Speaking at Gartner's opening keynote earlier that day, the firm's research vice president Earl Perkins said that businesses need to think differently, highlighting Gartner's six principles of resilience to manage digital security.
The first principle is to gravitate away from checkbox compliance, and trust in risk-based thinking that focuses on business outcomes.
"While this way of thinking is not new, the urgency to embrace it is," Perkins said. "Just doing what your auditors tell you to do has never resulted in appropriate or sufficient protection for an organisation."
Principle number two is to focus on outcomes, not technology, as Perkins said, a business still needs to protect its infrastructure, but needs to elevate its strategy to protect the things a business actually cares about.
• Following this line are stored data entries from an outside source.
import Mathlib
import HarnessLib

/-!
# Item `LrcModEntire` (stmt-NavierStokesRegularity-20428), skeleton twist_split v6, CLASS road to `stub_twistingTHGerm` —
# the ANCIENT Liouville lemma for the plane-oscillation law in similarity variables, for ANY compression, GIVEN a universal Lyapunov weight

Cell ns-regularity-ideate, seat ns-k2-port-2 g3 (bricks (K-b)+(K-c) of OSC-SCALING-NOTE-port2g3 §3; `--supports stmt-NavierStokesRegularity-20428 --as helper`;
sequel of `…TwistingTHPlaneOscillationEndgame` and of the LEAD ns-poloidal-K2-p3 g13's `…TwistingTHPlaneOscillationSimilarity` (steady case)).
In Type-I similarity variables the plane-oscillation law (OSC) is the Fokker–Planck subsolution inequality `Q_τ + ½∂_ξ((ξ + Ŝ)Q) ≤ Q_ξξ` with `|Ŝ| ≤ A`,
`0 ≤ Q ≤ c`.  The sup-norm estimate sees the compression `Ŝ_ξ` (the «K < 1/2» wall of `…Endgame`); the DUAL (weighted-mass) estimate does not: for an even weight
`w > 0` decreasing in `|ξ|` the worst case of the dual operator over `|Ŝ| ≤ A` is `w″ + ½(ξ − A)w′` (`ξ > 0`), and the principal Neumann eigenfunction `w*` of that
half-line Ornstein–Uhlenbeck operator satisfies `w*″ + ½(ξ + Ŝ)w*′ ≤ −γ*·w*` for EVERY admissible `Ŝ` at once, with `γ*(A) > 0` (≍ e^{−A²/4}).  This file is the
Liouville conclusion GIVEN such a weight (its existence — a half-line Sturm–Liouville fact — is the analytic debt (K-a), stated here as hypotheses on `w`):

* `eq_zero_of_ancient_oscSubsolution` — `Q, Ŝ : ℝ → ℝ → ℝ` (time `τ`, similarity height `ξ`), `Q(τ,·) ∈ C²`, `0 ≤ Q ≤ c`, `Q` differentiable in `τ` with
  derivative `Qt`, polynomial bounds `|Qt|, |Q_ξ|, |Q_ξξ|, |Ŝ_ξ| ≤ C(1+ξ²)^k`, `|Ŝ| ≤ A`, the subsolution inequality `Qt + ½((ξ+Ŝ)Q)_ξ ≤ Q_ξξ` for ALL τ (ancient
  and eternal alike), and a weight `w ∈ C²`, `w > 0`, with `w″ + ½(ξ+s)w′ ≤ −γw` for all `|s| ≤ A` (`γ > 0`) and `(1+ξ²)^{k+1}(|w|+|w′|+|w″|)` integrable
  ⇒ `Q ≡ 0`.  Proof: `I(τ) = ∫ Q w` is differentiable with `I′ = ∫ Qt·w ≤ ∫ Q·(w″ + ½(ξ+Ŝ)w′) ≤ −γ I` (two integrations by parts on `ℝ`, boundary-free by
  integrability), so `e^{γτ}I` is non-increasing and `I(τ) ≤ e^{−γ(τ−τ₀)}·c‖w‖₁ → 0` as `τ₀ → −∞`.
* `eq_zero_of_ancient_oscSubsolution_gaussian` — the same in the Gaussian-decay currency `|w|, |w′|, |w″| ≤ Cw·e^{−κξ²}` of the LEAD's explicit
  weight (`…TwistingTHOscUniversalWeight.exists_universalWeight`, K2-p3 g13), via `(1+ξ²)ⁿe^{−κξ²} ∈ L¹`.

WHAT THIS IS NOT: not a claim about Navier–Stokes regularity and not the stub — the endgame of the class road for ANY compression constant, modulo (K-a) and the
derivation/hypotheses of (OSC) in similarity variables (bears_on LADDER-NS N0, item 20428 / crux 19708).
-/

noncomputable section

-- the summit and its single sub-problem share the name (CONVENTIONS §1), as in every Theorems file
set_option linter.dupNamespace false

namespace Summit.NavierStokesRegularity.NavierStokesRegularity.Theorems.PoloidalWindowDoorLrcModEntireTwistingTHOscAncientLiouville

open MeasureTheory Set Filter Topology

/-! ### Small analytic helpers -/

/-- A continuous function dominated by a constant multiple of an integrable one is integrable. -/
theorem integrable_of_abs_le {f G : ℝ → ℝ} (hf : Continuous f) (hG : Integrable G) (K : ℝ)
    (h : ∀ ξ, |f ξ| ≤ K * G ξ) : Integrable f :=
  Integrable.mono' (hG.const_mul K) hf.aestronglyMeasurable (Eventually.of_forall fun ξ => by
    rw [Real.norm_eq_abs]; exact h ξ)

/-- `1 + |ξ| ≤ 2(1 + ξ²)`. -/
theorem one_add_abs_le (ξ : ℝ) : 1 + |ξ| ≤ 2 * (1 + ξ ^ 2) := by
  rcases le_or_gt |ξ| 1 with h | h
  · nlinarith [sq_nonneg ξ, abs_nonneg ξ]
  · have : |ξ| ≤ ξ ^ 2 := by rw [← sq_abs]; nlinarith
    linarith

/-- Product bound: `|f| ≤ K·P₁`, `P₁ ≤ P₂`, `P₂·|g| ≤ G`, `K ≥ 0` ⇒ `|f·g| ≤ K·G`. -/
theorem abs_mul_le_of_bounds {f g K P₁ P₂ G : ℝ} (hK : 0 ≤ K) (hf : |f| ≤ K * P₁) (hP : P₁ ≤ P₂)
    (hg : P₂ * |g| ≤ G) : |f * g| ≤ K * G := by
  rw [abs_mul]
  calc |f| * |g| ≤ K * P₁ * |g| := mul_le_mul_of_nonneg_right hf (abs_nonneg g)
    _ ≤ K * P₂ * |g| := mul_le_mul_of_nonneg_right (mul_le_mul_of_nonneg_left hP hK) (abs_nonneg g)
    _ = K * (P₂ * |g|) := by ring
    _ ≤ K * G := mul_le_mul_of_nonneg_left hg hK

/-- The same with the factors swapped. -/
theorem abs_mul_le_of_bounds' {f g K P₁ P₂ G : ℝ} (hK : 0 ≤ K) (hf : |f| ≤ K * P₁) (hP : P₁ ≤ P₂)
    (hg : P₂ * |g| ≤ G) : |g * f| ≤ K * G := by
  rw [mul_comm]; exact abs_mul_le_of_bounds hK hf hP hg
/-- **`realizes` transports `ρ σ = 1` to the residual datum**, for ANY ring map `φ : R → ℚ̄_p`:
`GL₂(φ)(ρ_𝒟 σ) = P⁻¹ ρ(σ) P = 1` puts the entries of `ρ_𝒟 σ - 1` in `ker φ ⊆ 𝔪_R = ker π`, so
`ρ̄_𝒟 σ = GL₂(π)(ρ_𝒟 σ) = 1`. [folklore] -/
theorem ModelData.Models.residual_apply_eq_one {M : ModelData F p}
    {ρ : FramedGaloisRep F (PadicAlgCl p) 2} {ρ₀ : absoluteGaloisGroup F →* GL (Fin 2) O}
    {S : Set (HeightOneSpectrum (𝓞 F))} (hM : M.Models ρ ρ₀ S) {σ : absoluteGaloisGroup F}
    (hσ : ρ σ = 1) : M.𝒟.residual σ = 1 := by
  obtain ⟨P, hP⟩ := hM.realizes
  have h := hP σ
  rw [hσ, mul_one, inv_mul_cancel] at h
  have hres := DFunLike.congr_fun M.𝓡.isLift.residual_eq σ
  rw [MonoidHom.comp_apply] at hres
  rw [← hres, Units.ext_iff, ← Matrix.ext_iff]
  intro i j
  have hij : M.φ ((M.𝓡.ρ σ).val i j) = (1 : Matrix (Fin 2) (Fin 2) (PadicAlgCl p)) i j := by
    rw [← Matrix.GeneralLinearGroup.map_apply M.φ i j (M.𝓡.ρ σ), h, Units.val_one]
  have hker : (M.𝓡.ρ σ).val i j - (1 : Matrix (Fin 2) (Fin 2) M.𝓡.R) i j ∈ RingHom.ker M.φ := by
    rw [RingHom.mem_ker, map_sub, hij, Matrix.one_apply, Matrix.one_apply]
    split_ifs <;> simp
  have hne : RingHom.ker M.φ ≠ ⊤ := RingHom.ker_ne_top M.φ
  have hmax : (M.𝓡.ρ σ).val i j - (1 : Matrix (Fin 2) (Fin 2) M.𝓡.R) i j ∈
      RingHom.ker (M.𝓡.π : M.𝓡.R →+* M.k) := by
    rw [M.𝓡.ker_π]
    exact IsLocalRing.le_maximalIdeal hne hker
  rw [RingHom.mem_ker, map_sub, sub_eq_zero] at hmax
  rw [Matrix.GeneralLinearGroup.map_apply, Units.val_one]
  change (M.𝓡.π : M.𝓡.R →+* M.k) ((M.𝓡.ρ σ).val i j) = _
  rw [hmax, Matrix.one_apply, Matrix.one_apply]
  split_ifs <;> simp

/-- Hence the residual datum of ANY model is unramified wherever `ρ` is — in particular at the
Taylor–Steinberg place `v₀` (no perverse model has `ρ̄_𝒟` ramified at `v₀`). [folklore] -/
theorem ModelData.Models.residual_isUnramifiedAt {M : ModelData F p}
    {ρ : FramedGaloisRep F (PadicAlgCl p) 2} {ρ₀ : absoluteGaloisGroup F →* GL (Fin 2) O}
    {S : Set (HeightOneSpectrum (𝓞 F))} (hM : M.Models ρ ρ₀ S) {w : HeightOneSpectrum (𝓞 F)}
    (hw : ρ.IsUnramifiedAt w) : Deformation.IsUnramifiedAt w M.𝒟.residual := by
  rw [FramedGaloisRep.isUnramifiedAt_iff_toMonoidHom] at hw
  exact fun 𝔓 h𝔓 σ hσ => hM.residual_apply_eq_one (hw 𝔓 h𝔓 σ hσ)

end Models

/-! ## 3. The Steinberg pin at Steinberg-shaped primes -/

section Pin

/-- **Two upper-triangular forms of one `2 × 2` matrix have the same diagonal up to order.**  If
`P⁻¹ M P = (a ∗; 0 d)` and `P'⁻¹ M P' = (a' ∗; 0 d')` over a domain, then `(a, d) = (a', d')` or
`(a, d) = (d', a')`: traces and determinants agree (`Matrix.trace_units_conj'`, `Matrix.det_units_conj'`),
so `(a − a')(a − d') = a² − a(a + d) + ad = 0` (semisimplification of a 2-dimensional representation,
one matrix at a time; only the eigenvalue MULTISET is frame-independent). [folklore] -/
theorem diag_eq_or_eq_swap_of_conj {K : Type*} [CommRing K] [IsDomain K] (M P P' : GL (Fin 2) K)
    (hP : (P⁻¹ * M * P).val 1 0 = 0) (hP' : (P'⁻¹ * M * P').val 1 0 = 0) :
    ((P⁻¹ * M * P).val 0 0 = (P'⁻¹ * M * P').val 0 0 ∧
        (P⁻¹ * M * P).val 1 1 = (P'⁻¹ * M * P').val 1 1) ∨
      ((P⁻¹ * M * P).val 0 0 = (P'⁻¹ * M * P').val 1 1 ∧
        (P⁻¹ * M * P).val 1 1 = (P'⁻¹ * M * P').val 0 0) := by
  have htr : ∀ Q : GL (Fin 2) K,
      (Q⁻¹ * M * Q).val 0 0 + (Q⁻¹ * M * Q).val 1 1 = M.val 0 0 + M.val 1 1 := fun Q => by
    rw [← Matrix.trace_fin_two, ← Matrix.trace_fin_two, Units.val_mul, Units.val_mul]
    exact Matrix.trace_units_conj' Q M.val
  have hdet : ∀ Q : GL (Fin 2) K, (Q⁻¹ * M * Q).val 1 0 = 0 →
      (Q⁻¹ * M * Q).val 0 0 * (Q⁻¹ * M * Q).val 1 1 = M.val.det := fun Q hQ => by
    have h : (Q⁻¹ * M * Q).val.det = M.val.det := by
      rw [Units.val_mul, Units.val_mul]
      exact Matrix.det_units_conj' Q M.val
    rw [Matrix.det_fin_two, hQ, mul_zero, sub_zero] at h
    exact h
  have ht : (P⁻¹ * M * P).val 0 0 + (P⁻¹ * M * P).val 1 1 =
      (P'⁻¹ * M * P').val 0 0 + (P'⁻¹ * M * P').val 1 1 := (htr P).trans (htr P').symm
  have hd : (P⁻¹ * M * P).val 0 0 * (P⁻¹ * M * P).val 1 1 =
      (P'⁻¹ * M * P').val 0 0 * (P'⁻¹ * M * P').val 1 1 := (hdet P hP).trans (hdet P' hP').symm
  have key : ((P⁻¹ * M * P).val 0 0 - (P'⁻¹ * M * P').val 0 0) *
      ((P⁻¹ * M * P).val 0 0 - (P'⁻¹ * M * P').val 1 1) = 0 := by
    linear_combination (P⁻¹ * M * P).val 0 0 * ht - hd
  rcases mul_eq_zero.mp key with h | h
  · exact Or.inl ⟨sub_eq_zero.mp h, by linear_combination ht - sub_eq_zero.mp h⟩
  · exact Or.inr ⟨sub_eq_zero.mp h, by linear_combination ht - sub_eq_zero.mp h⟩

variable {F : Type} [Field F] [NumberField F] {p : ℕ}
variable {𝒪 : Type} [CommRing 𝒪] {k : Type} [Field k] [Algebra 𝒪 k] {𝒟 : NearlyOrdinaryDatum F p 𝒪 k}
As part of the transition to supporting a business outcome mindset, Perkins said that a business needs to move from being the righteous defender of an organisation, to acting as the facilitators of the balance. Within that sentiment lies principle number three; to move your business model, transform yourself from a defender to a facilitator, and become the facilitator of change.
"The balance between the need to protect the organisation, and the need to achieve a desired business outcome," Perkins said.
"We must not confuse security with control. It is not appropriate for security people to decide how much risk is good for the organisation. The business needs to decide."
The fourth principle is to move from trying to control the flow of information, to understanding how that information flows.
Principle number five is to have a people focus; leverage people-centric security and motivate your employees to do the right thing.
"Properly motivated people can be the strongest links in the chain, but we need to shape behaviour and motivate people to do the right thing, not just to do what we want," he said.
"When employees are motivated and understand the limitations of trust, the click-through rate of phishing emails drops dramatically."
The last principle, is to move away from protection only, and head toward the detect and respond model. The analyst said that ultimately, it is time to invest in technical, procedural, and human capabilities to detect when a compromise occurs.
"Compromise is inevitable," Perkins said.